Part 2: The Surprise.

Norah was disappointed that he was going again. But she had a lot of work to do and with Ethan gone, she could let her messy side loose. The dishes could pile up, her clothes could litter the floor, her shoes need not find their proper home and she could hyper-focus on the photographs.

The gallery had a hole in their schedule and they offered her a three month slot but only if she could have them ready in two months. It was a tight deadline, but with Ethan off trouble-shooting his project, she might be able to pull it off. Even when he was busy, he was a distraction. She always had this feeling that their time together might end at any moment. It was less premonition and more learned gratitude.

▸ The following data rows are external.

import Summits.AtomisticToContinuum.Crystallization.Theorems.FrustratedLawDichotomyThinning

/-!
# FrustratedLawDichotomy · crux `AperiodicFrustratedLawGap` (stmt-AtomisticToContinuum-27623) — COVARIANT THICKENING OF LAWS, part 1a:
# thickening (pattern-selected insertion) of rooted hard-core configurations — re-rooting, hard core, measurable version
# (decomp-a2c, prover hand 2, structural share, generation 4)

The DUAL of the covariant thinnings of `FrustratedLawDichotomyThinning`: a third non-affine family of admissible competitors of a
point-stationary law, COVARIANT THICKENINGS (pattern-selected insertions).  Fix a Giry-measurable set `A` of rooted configurations (a
PATTERN) and an offset `u : ℝ³`.  In a rooted configuration `μ` insert a new atom at `p + u` next to every atom `p` whose rooted view
`θ_p μ` shows the pattern (`θ_p μ ∈ A`):

  `Ins μ = μ + (μ|{p : θ_p μ ∈ A}).map (· + u)`   (rooted at the old root).

Seen from an inserted atom `p + u` the thickened configuration is `θ_u (Ins (θ_p μ))` (`ins_reroot_copy`), seen from an old atom `y` it is
`Ins (θ_y μ)` (`ins_reroot_atom`).  Hence the THICKENED LAW of a law `P` is the two-type mixture

  `P ∘ Ins⁻¹ + (P|A) ∘ (θ_u ∘ Ins)⁻¹`   (total mass `1 + P(A)`),

and its Mecke identity is the sum of FOUR Mecke identities of `P` (payloads `g(Ins μ, y)`, `1_A(μ) g(θ_u Ins μ, y − u)`,
`1_A(θ_y μ) g(Ins μ, y + u)`, `1_A(μ) 1_A(θ_y μ) g(θ_u Ins μ, y)`), exactly as for the two-copy superposition of
`FrustratedLawDichotomyDoublingStationary` (the case `A` = everything) and the thinnings (indicators swapped by the Mecke involution).

* `ins_reroot_atom`, `ins_reroot_copy` — re-rooting a thickened configuration;
* `isRootedHardCore_ins` — if the inserted sites are `s`-vacant (`s ≤ dist q (p + u)` for all atoms `p, q` with `θ_p μ ∈ A`), the thickened
  configuration of a rooted `δ`-hard-core configuration is a rooted `min δ s`-hard-core configuration (inserted atoms inherit the separation
  of their parents); `isRootedHardCore_ins_copy` — and so is its re-rooting at the inserted atom `u` when `μ ∈ A`;
* `exists_measurable_ins` — a MEASURABLE version of `Ins` on the Giry space (from the measurable thinning map);
* `isPointStationaryLaw_thickened` — **the thickened law of a point-stationary hard-core law is point-stationary**.

Part 2 (`FrustratedLawDichotomyThickeningStability`): the energy of the thickened law and THICKENING (INSERTION) STABILITY — granted the floor
of item 9229, `(1 + P(A))·e⋆ ≤ E_P[rootEnergy ∘ Ins] + ∫_A rootEnergy(θ_u Ins μ) dP`: a minimising law has no pattern-selected family of
`e⋆`-deep holes (Sütő's one-atom insertion test, law level).  All `[folklore]` (Palm calculus of dependent superpositions).
-/

noncomputable section

namespace Summit.AtomisticToContinuum.Crystallization.Theorems.FrustratedLawDichotomyThickening

open MeasureTheory Metric Set Filter ProbabilityTheory
open scoped ENNReal Topology BigOperators
open Literature.MathematicalPhysics.StatisticalMechanics Literature.Probability.Process
open Summit.AtomisticToContinuum.Crystallization.Theorems.ChargedEnergyGapNegative (E3 eStar)
open Summit.AtomisticToContinuum.Crystallization.Theorems.BenjaminiSchrammLimit (measurableSet_setOf_isRootedHardCore)
open Summit.AtomisticToContinuum.Crystallization.Theorems.FrustratedLawDichotomyFiniteClusterGap
  (ae_mem_of_sep exists_kernel_eq_count_restrict measurable_kernel_map_sub aemeasurable_lintegral_of_ae_hardCore
    aemeasurable_lintegral_reroot_of_ae_hardCore measurable_reroot_section map_add_count_restrict)
open Summit.AtomisticToContinuum.Crystallization.Theorems.FrustratedLawDichotomyThinning
  (exists_measurable_thinning thin_reroot map_sub_map_sub map_sub_map_sub_neg)

variable {δ : ℝ} {A : Set (Measure E3)}

/-! ## §1. Thickening a rooted hard-core configuration -/

section Config

/-- **Insertion commutes with re-rooting at an old atom**: `θ_y (Ins μ) = Ins (θ_y μ)` for a rooted hard-core `μ` with measurable pattern set
`{p | θ_p μ ∈ A}` (deletion commutes with re-rooting, `thin_reroot`, and translations commute). [folklore] -/
theorem ins_reroot_atom {μ : Measure E3} (hμ : IsRootedHardCore δ μ)
    (hK : MeasurableSet {p : E3 | μ.map (fun x : E3 => x - p) ∈ A}) (u y : E3) :
    (μ + (μ.restrict {p : E3 | μ.map (fun x : E3 => x - p) ∈ A}).map (fun z => z + u)).map (fun z => z - y) =
      μ.map (fun z => z - y) +
        ((μ.map (fun z => z - y)).restrict {p : E3 | (μ.map (fun z => z - y)).map (fun x : E3 => x - p) ∈ A}).map (fun z => z + u) := by
  rw [Measure.map_add _ _ (measurable_sub_const y), thin_reroot hμ hK y,
    Measure.map_map (measurable_sub_const y) (measurable_add_const u),
    Measure.map_map (measurable_add_const u) (measurable_sub_const y)]
  have hcomp : ((fun z : E3 => z - y) ∘ fun z => z + u) = ((fun z : E3 => z + u) ∘ fun z => z - y) := by
    funext z; simp only [Function.comp_apply]; abel
  rw [hcomp]

/-- **Re-rooting at an inserted atom**: `θ_{p+u} (Ins μ) = θ_u (Ins (θ_p μ))`. [folklore] -/
theorem ins_reroot_copy {μ : Measure E3} (hμ : IsRootedHardCore δ μ)
    (hK : MeasurableSet {p : E3 | μ.map (fun x : E3 => x - p) ∈ A}) (u p : E3) :
    (μ + (μ.restrict {p : E3 | μ.map (fun x : E3 => x - p) ∈ A}).map (fun z => z + u)).map (fun z => z - (p + u)) =
      (μ.map (fun z => z - p) +
        ((μ.map (fun z => z - p)).restrict {q : E3 | (μ.map (fun z => z - p)).map (fun x : E3 => x - q) ∈ A}).map (fun z => z + u)).map
        (fun z => z - u) := by
  rw [← ins_reroot_atom hμ hK u p, map_sub_map_sub, add_comm u p]

/-- **Thickening preserves the hard core when the inserted sites are vacant.**  If `μ` is a rooted `δ`-hard-core configuration (`δ, s > 0`)
and every inserted site `p + u` (`θ_p μ ∈ A`) is at distance `≥ s` from every atom, then `Ins μ` is a rooted `min δ s`-hard-core
configuration: two inserted atoms `p + u, p' + u` are as far apart as their parents. [folklore] -/
theorem isRootedHardCore_ins (hδ : 0 < δ) {s : ℝ} (hs : 0 < s) {μ : Measure E3} (hμ : IsRootedHardCore δ μ)
    (hK : MeasurableSet {p : E3 | μ.map (fun x : E3 => x - p) ∈ A}) {u : E3}
    (hV : ∀ p q : E3, μ {p} ≠ 0 → μ {q} ≠ 0 → μ.map (fun x : E3 => x - p) ∈ A → s ≤ dist q (p + u)) :
    IsRootedHardCore (min δ s) (μ + (μ.restrict {p : E3 | μ.map (fun x : E3 => x - p) ∈ A}).map (fun z => z + u)) := by
  have hμ' := hμ
  obtain ⟨S, h0, hsep, rfl⟩ := hμ
  set K : Set E3 := {p : E3 | ((Measure.count : Measure E3).restrict S).map (fun x : E3 => x - p) ∈ A} with hKdef
  have hKS : ∀ p ∈ K ∩ S, ∀ q ∈ S, s ≤ dist q (p + u) := fun p hp q hq =>
    hV p q ((count_restrict_singleton_ne_zero_iff S p).2 hp.2) ((count_restrict_singleton_ne_zero_iff S q).2 hq) hp.1
  have hdisj : Disjoint S ((fun z => z + u) '' (K ∩ S)) := by
    refine Set.disjoint_left.2 fun q hq hq' => ?_
    obtain ⟨p, hp, rfl⟩ := hq'
    have := hKS p hp (p + u) hq
    rw [dist_self] at this
    exact absurd this (not_le.2 hs)
  have hSm : MeasurableSet S := (Metric.isClosed_of_pairwise_le_dist hδ hsep).measurableSet
  have hTm : MeasurableSet ((fun z : E3 => z + u) '' (K ∩ S)) := by
    have : (fun z : E3 => z + u) '' (K ∩ S) = (fun z : E3 => z - u) ⁻¹' (K ∩ S) := by
      ext z
      constructor
      · rintro ⟨p, hp, rfl⟩
        simpa using hp
      · intro hz
        exact ⟨z - u, hz, by abel⟩
    rw [this]
    exact (measurable_sub_const u) (hK.inter hSm)
  refine ⟨S ∪ (fun z => z + u) '' (K ∩ S), Or.inl h0, ?_, ?_⟩
  · rintro x (hx | ⟨p, hp, rfl⟩) y (hy | ⟨p', hp', rfl⟩) hxy
    · exact (min_le_left _ _).trans (hsep x hx y hy hxy)
    · exact (min_le_right _ _).trans (hKS p' hp' x hx)
    · rw [dist_comm]; exact (min_le_right _ _).trans (hKS p hp y hy)
    · rw [dist_add_right]
      exact (min_le_left _ _).trans (hsep p hp.2 p' hp'.2 fun h => hxy (by rw [h]))
  · rw [Measure.restrict_restrict hK, map_add_count_restrict, Measure.restrict_union hdisj hTm]

/-- The root is an atom of the pattern set iff the configuration shows the pattern: `0 ∈ {p | θ_p μ ∈ A} ↔ μ ∈ A`. [folklore] -/
theorem zero_mem_keptSet_iff (μ : Measure E3) : (0 : E3) ∈ {p : E3 | μ.map (fun x : E3 => x - p) ∈ A} ↔ μ ∈ A := by
  simp only [Set.mem_setOf_eq, sub_zero, Measure.map_id']

/-- **The thickened configuration re-rooted at the inserted atom `u`** is a rooted `min δ s`-hard-core configuration when the root shows the
pattern (`μ ∈ A`, so that `u = 0 + u` is inserted). [folklore] -/
theorem isRootedHardCore_ins_copy (hδ : 0 < δ) {s : ℝ} (hs : 0 < s) {μ : Measure E3} (hμ : IsRootedHardCore δ μ)
    (hK : MeasurableSet {p : E3 | μ.map (fun x : E3 => x - p) ∈ A}) {u : E3}
    (hV : ∀ p q : E3, μ {p} ≠ 0 → μ {q} ≠ 0 → μ.map (fun x : E3 => x - p) ∈ A → s ≤ dist q (p + u)) (hμA : μ ∈ A) :
    IsRootedHardCore (min δ s) ((μ + (μ.restrict {p : E3 | μ.map (fun x : E3 => x - p) ∈ A}).map (fun z => z + u)).map
      (fun z => z - u)) := by
  refine (isRootedHardCore_ins hδ hs hμ hK hV).map_sub ?_
  -- `u` is an inserted atom
  have h0 : μ {0} ≠ 0 := by rw [hμ.measure_zero_singleton]; exact one_ne_zero
  rw [Measure.add_apply]
  refine ne_of_gt (lt_of_lt_of_le ?_ le_add_self)
  rw [Measure.map_apply (measurable_add_const u) (measurableSet_singleton u), Measure.restrict_apply' hK]
  have hsub : ({0} : Set E3) ⊆ (fun z : E3 => z + u) ⁻¹' {u} ∩ {p : E3 | μ.map (fun x : E3 => x - p) ∈ A} := by
    intro z hz
    rw [Set.mem_singleton_iff.1 hz]
    exact ⟨by simp, (zero_mem_keptSet_iff μ).2 hμA⟩
  exact lt_of_lt_of_le (pos_iff_ne_zero.2 h0) (measure_mono hsub)

/-- The vacancy condition is inherited by re-rooted configurations. [folklore] -/
theorem vacant_reroot {s : ℝ} {μ : Measure E3} (hμ : IsRootedHardCore δ μ) {u : E3}
    (hV : ∀ p q : E3, μ {p} ≠ 0 → μ {q} ≠ 0 → μ.map (fun x : E3 => x - p) ∈ A → s ≤ dist q (p + u)) {y : E3} (hy : μ {y} ≠ 0) :
    ∀ p q : E3, (μ.map fun x : E3 => x - y) {p} ≠ 0 → (μ.map fun x : E3 => x - y) {q} ≠ 0 →
      (μ.map fun x : E3 => x - y).map (fun x : E3 => x - p) ∈ A → s ≤ dist q (p + u) := by
  obtain ⟨S, h0, hsep, rfl⟩ := hμ
  intro p q hp hq hpA
  rw [map_sub_count_restrict] at hp hq
  obtain ⟨p', hp', rfl⟩ := (count_restrict_singleton_ne_zero_iff _ p).1 hp
  obtain ⟨q', hq', rfl⟩ := (count_restrict_singleton_ne_zero_iff _ q).1 hq
  rw [map_sub_map_sub, sub_add_cancel] at hpA
  have := hV p' q' ((count_restrict_singleton_ne_zero_iff S p').2 hp') ((count_restrict_singleton_ne_zero_iff S q').2 hq') hpA
  have heq : dist (q' - y) (p' - y + u) = dist q' (p' + u) := by
    rw [show p' - y + u = p' + u - y by abel, dist_sub_right]
  rwa [heq]

/-- **Sums over a thickened configuration**: `Σ_{y ∈ Ins μ} F(y) = Σ_{y ∈ μ} F(y) + Σ_{y ∈ μ, y ∈ K} F(y + u)`. [folklore] -/
theorem lintegral_ins (μ : Measure E3) {K : Set E3} (hK : MeasurableSet K) (u : E3) {F : E3 → ℝ≥0∞} (hF : Measurable F) :
    ∫⁻ y, F y ∂(μ + (μ.restrict K).map (fun z => z + u)) = ∫⁻ y, F y ∂μ + ∫⁻ y, K.indicator (fun y => F (y + u)) y ∂μ := by
  rw [lintegral_add_measure, lintegral_map hF (measurable_add_const u), ← lintegral_indicator hK]

/-- Splitting a four-term sum over a configuration (bookkeeping). [folklore] -/
theorem lintegral_add₄ (μ : Measure E3) {a b c d : E3 → ℝ≥0∞} (ha : Measurable a) (hb : Measurable b) (hc : Measurable c)
    (hd : Measurable d) (r : ℝ≥0∞) :
    ∫⁻ y, a y + r * b y + c y + r * d y ∂μ = (∫⁻ y, a y ∂μ) + r * (∫⁻ y, b y ∂μ) + (∫⁻ y, c y ∂μ) + r * ∫⁻ y, d y ∂μ := by
  rw [lintegral_add_left (f := fun y => a y + r * b y + c y) ((ha.add (measurable_const.mul hb)).add hc),
    lintegral_add_left (f := fun y => a y + r * b y) (ha.add (measurable_const.mul hb)), lintegral_add_left ha,
    lintegral_const_mul r hb, lintegral_const_mul r hd]

end Config

/-! ## §2. A measurable version of the thickening map -/

section MeasurableIns

/-- **A measurable thickening map.**  For `δ > 0`, a measurable pattern `A` and an offset `u` there is a measurable `I : Measure ℝ³ → Measure ℝ³`
with `I μ = μ + (μ|{p | θ_p μ ∈ A}).map (· + u)` for every rooted `δ`-hard-core `μ`, the pattern set being measurable. [folklore] -/
theorem exists_measurable_ins (hδ : 0 < δ) (hA : MeasurableSet A) (u : E3) :
    ∃ I : Measure E3 → Measure E3, Measurable I ∧ ∀ μ : Measure E3, IsRootedHardCore δ μ →
      MeasurableSet {p : E3 | μ.map (fun x : E3 => x - p) ∈ A} ∧
        I μ = μ + (μ.restrict {p : E3 | μ.map (fun x : E3 => x - p) ∈ A}).map (fun z => z + u) := by
  obtain ⟨T, hTm, hT⟩ := exists_measurable_thinning (G := A) hδ hA
  have hF : Measurable fun μ : Measure E3 => (T μ).map (fun z => z + u) :=
    (Measure.measurable_map _ (measurable_add_const u)).comp hTm
  refine ⟨fun μ => μ + (T μ).map (fun z => z + u), ?_, fun μ hμ => ⟨(hT μ hμ).1, ?_⟩⟩
  · refine Measure.measurable_of_measurable_coe _ fun s hs => ?_
    have heq : (fun μ : Measure E3 => (μ + (T μ).map (fun z => z + u)) s) = fun μ => μ s + ((T μ).map (fun z => z + u)) s := by
      funext μ; rw [Measure.add_apply]
    rw [heq]
    exact (Measure.measurable_coe hs).add ((Measure.measurable_coe hs).comp hF)
  · dsimp only
    rw [(hT μ hμ).2]

end MeasurableIns

end Summit.AtomisticToContinuum.Crystallization.Theorems.FrustratedLawDichotomyThickening

end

Sometimes Norah couldn’t believe that she had this life with him. Not just because of the circumstances of their initial attachment. Newly single in her forties, Norah had not believed it possible that she would find someone age appropriate, single, who didn’t want to have children, non-religious, liberal, intelligent, funny and who might accept her, just as she was. Besides those must-have’s, Norah had a thing for foreign men. She had a consistent type, a propensity analyzed ad nauseam by the girlfriends of her single days.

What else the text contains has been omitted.